Diabetes and high blood pressure are the two most common causes of kidney disease. The connection runs both directions: kidney damage worsens blood pressure and blood sugar control, which in turn accelerates further kidney damage. This is why managing blood pressure and blood sugar early matters so much, not just for your heart, but for your kidneys as well.
Autoimmune Diseases
Autoimmune diseases occur when your immune system mistakenly attacks your own healthy tissues. There are more than 80 recognized types, including rheumatoid arthritis, lupus, multiple sclerosis, and type 1 diabetes. Women face up to four times the risk of developing an autoimmune disease compared to men.
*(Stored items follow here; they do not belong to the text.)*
import Literature.AlgebraicGeometry.ModuliOfAbelianVarieties.SiegelCanonicalModel
import HarnessLib

/-!
# The reciprocity law (62) of a `ℚ`-model of the Siegel tower descends along the level maps `K ≤ K′`:
# `IsCanonical` is the law at any COINITIAL family of principal levels ([Deligne 1971] Déf. 3.1/3.13; [Milne ISV] Thm. 13.6)

Topic `AlgebraicGeometry/ModuliOfAbelianVarieties`; namespace `Literature.AlgebraicGeometry.ModuliOfAbelianVarieties.SiegelRationalModel`.
THEOREMS ONLY (no definition, no named fact, no instance, no `sorry`; net Literature debt **0**).  Sequel of ★ (σ4)-D
`SiegelCanonicalModel` (`SiegelRationalModel`, `ptQ`, `IsCanonical`).  Cell hodgecm-mathlib (D-0151), banked GENERIC leaf R60-25 toward
fan-B row I-7 (#60) `SiegelS1` (director g6 RULING s86 (2)(b); `MUMFORD-LINE-SPEC.md` §3: the future proof M3 may check (62) at the levels
of its choice).

WHAT IS PROVED.  For a `ℚ`-model `R` of a Siegel complex record system `Sg` (`R.Nm : SiegelLevel δ ⥤ SchemeOver ℚ`,
`R.e : Nm ⊗ ℂ ≅ Sg.Mc`):
* §1 `map_ptQ` — the `ℚ`-structure points are NATURAL in the level: for an arrow `f : K ⟶ K′` of the level poset (`K ≤ K′`),
  `Nm(f)(ptQ_K P) = ptQ_{K′}(Mc(f) P)` (naturality of `e⁻¹` and of the base-change identification `X(ℂ) ≃ (X ⊗_ℚ ℂ)(ℂ)`,
  ★ `baseChangeHom_map_left_comp_fst`); `ptQ_symm_mk_map` — `Mc(f)` sends `[J, aK]` to `[J, aK′]` (the record's `map_pts`).
* §2 `reciprocity_of_hom` — for a fixed CM special pair `(c, J, Φ)` and field `E`: the (62) clause AT LEVEL `K` implies the clause AT
  EVERY COARSER LEVEL `K′ ≥ K` — push the identity `σ • ptQ_K[J,a] = ptQ_K[J, r·a]` forward along the `ℚ`-morphism `Nm(f)`, which
  commutes with `σ` (★ `AlgPoints.map_smul`) and with `ptQ` (§1).
* §3 HEAD `isCanonical_iff_of_coinitial` — for any set `S` of levels that is COINITIAL (every level is `≥` some member of `S`; e.g.
  `{K_δ(N) : N₀ ∣ N}`), `R.IsCanonical ↔` the (62) clause at the levels in `S` only.  So a proof of #60's reciprocity may work at
  sufficiently divisible levels; and the typed `∀ L` is not stronger than print's tower-compatible formulation ([Deligne1971TravauxShimura]
  Déf. 3.1: the model carries the `G(𝔸_f)`-equivariant TOWER; [Milne2005ShimuraVarieties] Thm. 13.6: (62) is compatible with the maps
  `Sh_{K} → Sh_{K′}`).
Nothing printed is asserted.  HC_CM is proved only modulo the 7 printed citations until rung 0 closes.

## References
* [Deligne1971TravauxShimura] P. Deligne, *Travaux de Shimura*, Sém. Bourbaki 389 (1971), 1.8 p. 129, Déf. 3.1 p. 136, Déf. 3.13 p. 141.
* [Milne2005ShimuraVarieties] J. S. Milne, *Introduction to Shimura varieties* (2005), §5 (inverse system `Sh_K`), Def. 12.8 (62) p. 114,
  Thm. 13.6 p. 118.
* [Hartshorne1977] R. Hartshorne, *Algebraic Geometry*, II.3 Thm. 3.3 (points of a fibre product).
-/

set_option autoImplicit false

noncomputable section

open Matrix NumberField IsDedekindDomain CategoryTheory

namespace Literature.AlgebraicGeometry.ModuliOfAbelianVarieties

open Literature.AlgebraicGeometry.Motives (SchemeOver ComplexPoints AlgPoints CMType)
open Literature.NumberTheory.ComplexMultiplication (traceField)
open Literature.AlgebraicGeometry.ShimuraVarieties (UnitaryCanonicalModel.IsArtinCorrespondent)

namespace SiegelRationalModel

variable {g : ℕ} {δ : Fin g → ℕ} {Sg : SiegelComplexRecordSystem g δ} (R : SiegelRationalModel g δ Sg)

/-! ### §1. `ptQ` is natural in the level -/

/-- The base-change identification `X(ℂ) ≃ (X ⊗_ℚ ℂ)(ℂ)` is natural in `X`: for a `ℚ`-morphism `φ : X ⟶ Y`,
`e_Y⁻¹ (φ_ℂ (Q)) = φ (e_X⁻¹ Q)` (both are `Q ≫ π_X ≫ φ` on underlying schemes, ★ `baseChangeHom_map_left_comp_fst`).
[cite: Hartshorne1977, II.3 Thm. 3.3] -/
theorem baseChangeEquiv_symm_map {X Y : SchemeOver ℚ} (φ : X ⟶ Y)
    (Q : ComplexPoints ((Motives.baseChange ℚ ℂ).obj X)) :
    (AlgPoints.baseChangeEquiv (algebraMap ℚ ℂ) Y).symm (AlgPoints.map ((Motives.baseChange ℚ ℂ).map φ) Q) =
      AlgPoints.map φ ((AlgPoints.baseChangeEquiv (algebraMap ℚ ℂ) X).symm Q) := by
  apply Over.OverMorphism.ext
  have hnat : ((Motives.baseChange ℚ ℂ).map φ).left ≫ Motives.baseChangeHomFst (algebraMap ℚ ℂ) Y =
      Motives.baseChangeHomFst (algebraMap ℚ ℂ) X ≫ φ.left :=
    Motives.baseChangeHom_map_left_comp_fst (algebraMap ℚ ℂ) φ
  simp only [AlgPoints.baseChangeEquiv_symm_apply_left, AlgPoints.map, Over.comp_left, Category.assoc]
  erw [hnat]
  exact (Category.assoc _ _ _).symm

/-- **`ptQ` is natural in the level**: for `f : K ⟶ K′` (`K ≤ K′`) and a complex point `P` of `Sg.Mc_K`,
`Nm(f) (ptQ_K P) = ptQ_{K′} (Mc(f) P)` — by the naturality of `e⁻¹ : Sg.Mc ≅ Nm ⊗ ℂ` and of the projection `(X ⊗ ℂ) ⟶ X`
(★ `baseChangeHom_map_left_comp_fst`), read on underlying morphisms of schemes.
[cite: Deligne1971TravauxShimura, Déf. 3.1 p. 136 (b) («isomorphisme … compatible»)] [cite: Milne2005ShimuraVarieties, §13 p. 117] -/
theorem map_ptQ {K K' : SiegelLevel δ} (f : K ⟶ K') (P : ComplexPoints (Sg.Mc.obj K)) :
    AlgPoints.map (R.Nm.map f) (R.ptQ K P) = R.ptQ K' (AlgPoints.map (Sg.Mc.map f) P) := by
  apply Over.OverMorphism.ext
  have hnat : (Sg.Mc.map f).left ≫ (R.e.inv.app K').left =
      (R.e.inv.app K).left ≫ ((R.Nm ⋙ Motives.baseChange ℚ ℂ).map f).left := by
    rw [← Over.comp_left, ← Over.comp_left, R.e.inv.naturality f]
  have hfst : ((R.Nm ⋙ Motives.baseChange ℚ ℂ).map f).left ≫ Motives.baseChangeHomFst (algebraMap ℚ ℂ) (R.Nm.obj K') =
      Motives.baseChangeHomFst (algebraMap ℚ ℂ) (R.Nm.obj K) ≫ (R.Nm.map f).left :=
    Motives.baseChangeHom_map_left_comp_fst (algebraMap ℚ ℂ) (R.Nm.map f)
  simp only [ptQ_def, AlgPoints.map, Over.comp_left, AlgPoints.baseChangeEquiv_symm_apply_left, Category.assoc]
  erw [reassoc_of% hnat, hfst]
  exact (Category.assoc _ _ _).trans (congrArg (fun t => Over.Hom.left P ≫ t) (Category.assoc _ _ _))

/-- **`Mc(f)` sends `[J, aK]` to `[J, aK′]`** read through `pts⁻¹` (the record's field `map_pts`, inverted).
[cite: Deligne1971TravauxShimura, 1.8 p. 129] [cite: Milne2005ShimuraVarieties, §5 p. 55 («Sh_{K} → Sh_{K′}»)] -/
theorem ptsSymm_mk_eq_map (Sg : SiegelComplexRecordSystem g δ) {K K' : SiegelLevel δ} (f : K ⟶ K') (J : C0pm δ)
    (a : gspFinAdelic δ) :
    (Sg.pts K').symm (SiegelShimuraSet.mk δ K'.1 J a) =
      AlgPoints.map (Sg.Mc.map f) ((Sg.pts K).symm (SiegelShimuraSet.mk δ K.1 J a)) := by
  rw [Equiv.symm_apply_eq, Sg.map_pts K K' f J a]

/-! ### §2. (62) at level `K` implies (62) at every coarser level `K′` -/

variable {ι : Type} [Fintype ι] [DecidableEq ι] {K : ι → Type} [∀ i, Field (K i)] [∀ i, NumberField (K i)]
  [∀ i, IsCMField (K i)]

/-- **The reciprocity law (62) DESCENDS ALONG THE LEVEL MAPS.**  Fix a CM special pair `(c, J, Φ)` and a number field `E ⊆ ℂ`.  If the
`ℚ`-model `R` satisfies the (62) clause of `IsCanonical` at the level `L` then it satisfies it at every level `L′` with `L ⟶ L′`
(`L ≤ L′`): `σ • ptQ_{L′}[J,a] = Nm(f)(σ • ptQ_L[J,a]) = Nm(f)(ptQ_L[J, r·a]) = ptQ_{L′}[J, r·a]`, because the `ℚ`-morphism `Nm(f)`
commutes with `σ ∈ Aut(ℂ/ℚ)` (★ `AlgPoints.map_smul`) and with `ptQ` (`map_ptQ`). Texts = the `IsCanonical` body at `L` and at `L′`.
[cite: Milne2005ShimuraVarieties, Def. 12.8 (62) p. 114 and Thm. 13.6 p. 118] [cite: Deligne1971TravauxShimura, Déf. 3.13 p. 141] -/
theorem reciprocity_of_hom (c : CMStructure g δ ι K) (J : C0pm δ) (Φ : ∀ i, CMType (K i))
    (E : IntermediateField ℚ ℂ) [NumberField ↥E] {L L' : SiegelLevel δ} (f : L ⟶ L')
    (h : ∀ (σ : ℂ ≃ₐ[↥E] ℂ) (s : (FiniteAdeleRing (𝓞 ↥E) ↥E)ˣ),
      UnitaryCanonicalModel.IsArtinCorrespondent ↥E (algebraMap ↥E ℂ) s σ.toRingEquiv →
      ∀ r : gspFinAdelic δ,
        ((r : GL (Fin g ⊕ Fin g) (FiniteAdeleRing (𝓞 ℚ) ℚ)) :
            Matrix (Fin g ⊕ Fin g) (Fin g ⊕ Fin g) (FiniteAdeleRing (𝓞 ℚ) ℚ)) = c.cmRecipMatrix Φ E s →
        ∀ a : gspFinAdelic δ,
          (σ.restrictScalars ℚ) • R.ptQ L ((Sg.pts L).symm (SiegelShimuraSet.mk δ L.1 J a)) =
            R.ptQ L ((Sg.pts L).symm (SiegelShimuraSet.mk δ L.1 J (r * a)))) :
    ∀ (σ : ℂ ≃ₐ[↥E] ℂ) (s : (FiniteAdeleRing (𝓞 ↥E) ↥E)ˣ),
      UnitaryCanonicalModel.IsArtinCorrespondent ↥E (algebraMap ↥E ℂ) s σ.toRingEquiv →
      ∀ r : gspFinAdelic δ,
        ((r : GL (Fin g ⊕ Fin g) (FiniteAdeleRing (𝓞 ℚ) ℚ)) :
            Matrix (Fin g ⊕ Fin g) (Fin g ⊕ Fin g) (FiniteAdeleRing (𝓞 ℚ) ℚ)) = c.cmRecipMatrix Φ E s →
        ∀ a : gspFinAdelic δ,
          (σ.restrictScalars ℚ) • R.ptQ L' ((Sg.pts L').symm (SiegelShimuraSet.mk δ L'.1 J a)) =
            R.ptQ L' ((Sg.pts L').symm (SiegelShimuraSet.mk δ L'.1 J (r * a))) := by
  intro σ s hs r hr a
  rw [ptsSymm_mk_eq_map Sg f J a, ptsSymm_mk_eq_map Sg f J (r * a), ← R.map_ptQ f, ← R.map_ptQ f,
    ← AlgPoints.map_smul, h σ s hs r hr a]

/-! ### §3. `IsCanonical` ⇔ the law at a coinitial family of levels -/

/-- **HEAD — `IsCanonical` is the reciprocity law at any COINITIAL family of levels.**  If `S` is a set of principal levels such
that every level `L′` receives an arrow from some `L ∈ S` (`L ≤ L′`; e.g. `S = {K_δ(N) : N₀ ∣ N}`), then `R.IsCanonical` is
equivalent to the (62) clause of `IsCanonical` restricted to the levels in `S` (`⇒` specialisation; `⇐` `reciprocity_of_hom`).
[cite: Deligne1971TravauxShimura, Déf. 3.1 p. 136, Déf. 3.13 p. 141] [cite: Milne2005ShimuraVarieties, Def. 12.8 (62) p. 114, Thm. 13.6 p. 118] -/
theorem isCanonical_iff_of_coinitial (S : Set (SiegelLevel δ)) (hS : ∀ L' : SiegelLevel δ, ∃ L ∈ S, Nonempty (L ⟶ L')) :
    R.IsCanonical ↔
      ∀ (ι : Type) [Fintype ι] [DecidableEq ι] (K : ι → Type) [∀ i, Field (K i)] [∀ i, NumberField (K i)]
        [∀ i, IsCMField (K i)] (c : CMStructure g δ ι K) (J : C0pm δ) (Φ : ∀ i, CMType (K i)), c.IsSpecial J Φ →
        ∀ (E : IntermediateField ℚ ℂ) [FiniteDimensional ℚ ↥E], (∀ i, traceField (Φ i) ≤ E) →
          haveI : NumberField ↥E := NumberField.mk
          ∀ (σ : ℂ ≃ₐ[↥E] ℂ) (s : (FiniteAdeleRing (𝓞 ↥E) ↥E)ˣ),
            UnitaryCanonicalModel.IsArtinCorrespondent ↥E (algebraMap ↥E ℂ) s σ.toRingEquiv →
            ∀ r : gspFinAdelic δ,
              ((r : GL (Fin g ⊕ Fin g) (FiniteAdeleRing (𝓞 ℚ) ℚ)) :
                  Matrix (Fin g ⊕ Fin g) (Fin g ⊕ Fin g) (FiniteAdeleRing (𝓞 ℚ) ℚ)) = c.cmRecipMatrix Φ E s →
              ∀ L ∈ S, ∀ (a : gspFinAdelic δ),
                (σ.restrictScalars ℚ) • R.ptQ L ((Sg.pts L).symm (SiegelShimuraSet.mk δ L.1 J a)) =
                  R.ptQ L ((Sg.pts L).symm (SiegelShimuraSet.mk δ L.1 J (r * a))) := by
  constructor
  · intro h ι _ _ K _ _ _ c J Φ hsp E _ hE σ s hs r hr L _ a
    exact h ι K c J Φ hsp E hE σ s hs r hr L a
  · intro h ι _ _ K _ _ _ c J Φ hsp E _ hE
    haveI : NumberField ↥E := NumberField.mk
    intro σ s hs r hr L' a
    obtain ⟨L, hL, ⟨f⟩⟩ := hS L'
    exact R.reciprocity_of_hom c J Φ E f
      (fun σ s hs r hr a => h ι K c J Φ hsp E hE σ s hs r hr L hL a) σ s hs r hr a

/-- In particular the law at the levels `K_δ(N)` with `N₀ ∣ N` (any fixed `N₀ ≥ 1`) suffices: that family is coinitial
(`K_δ(N₀ N) ≤ K_δ(N)`, ★ `SiegelLevel.ofNat_le_ofNat`). [cite: Deligne1971TravauxShimura, 1.8 p. 129, Déf. 3.13 p. 141] -/
theorem coinitial_ofNat_dvd {N₀ : ℕ} (hN₀ : 0 < N₀) :
    ∀ L' : SiegelLevel δ, ∃ L ∈ {L : SiegelLevel δ | ∃ (N : ℕ) (hN : 3 ≤ N), N₀ ∣ N ∧ L = SiegelLevel.ofNat δ N hN},
      Nonempty (L ⟶ L') := by
  intro L'
  have h3 : 3 ≤ N₀ * L'.N := le_trans L'.three_le_N (Nat.le_mul_of_pos_left _ hN₀)
  refine ⟨SiegelLevel.ofNat δ (N₀ * L'.N) h3, ⟨N₀ * L'.N, h3, dvd_mul_right _ _, rfl⟩, ⟨homOfLE ?_⟩⟩
  have hL' : L' = SiegelLevel.ofNat δ L'.N L'.three_le_N := Subtype.ext L'.val_eq
  conv_rhs => rw [hL']
  exact SiegelLevel.ofNat_le_ofNat _ _ (dvd_mul_left _ _)

end SiegelRationalModel

end Literature.AlgebraicGeometry.ModuliOfAbelianVarieties

end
For certain conditions like lupus and Sjögren’s disease, the gender gap is even wider.
Rheumatoid arthritis tends to peak around age 55, while lupus often strikes women during their childbearing years. Symptoms vary widely depending on which tissues the immune system targets, but common threads include chronic fatigue, joint pain, inflammation, and symptoms that flare and recede unpredictably. Because autoimmune diseases can mimic other conditions and affect virtually any organ system, diagnosis often takes years.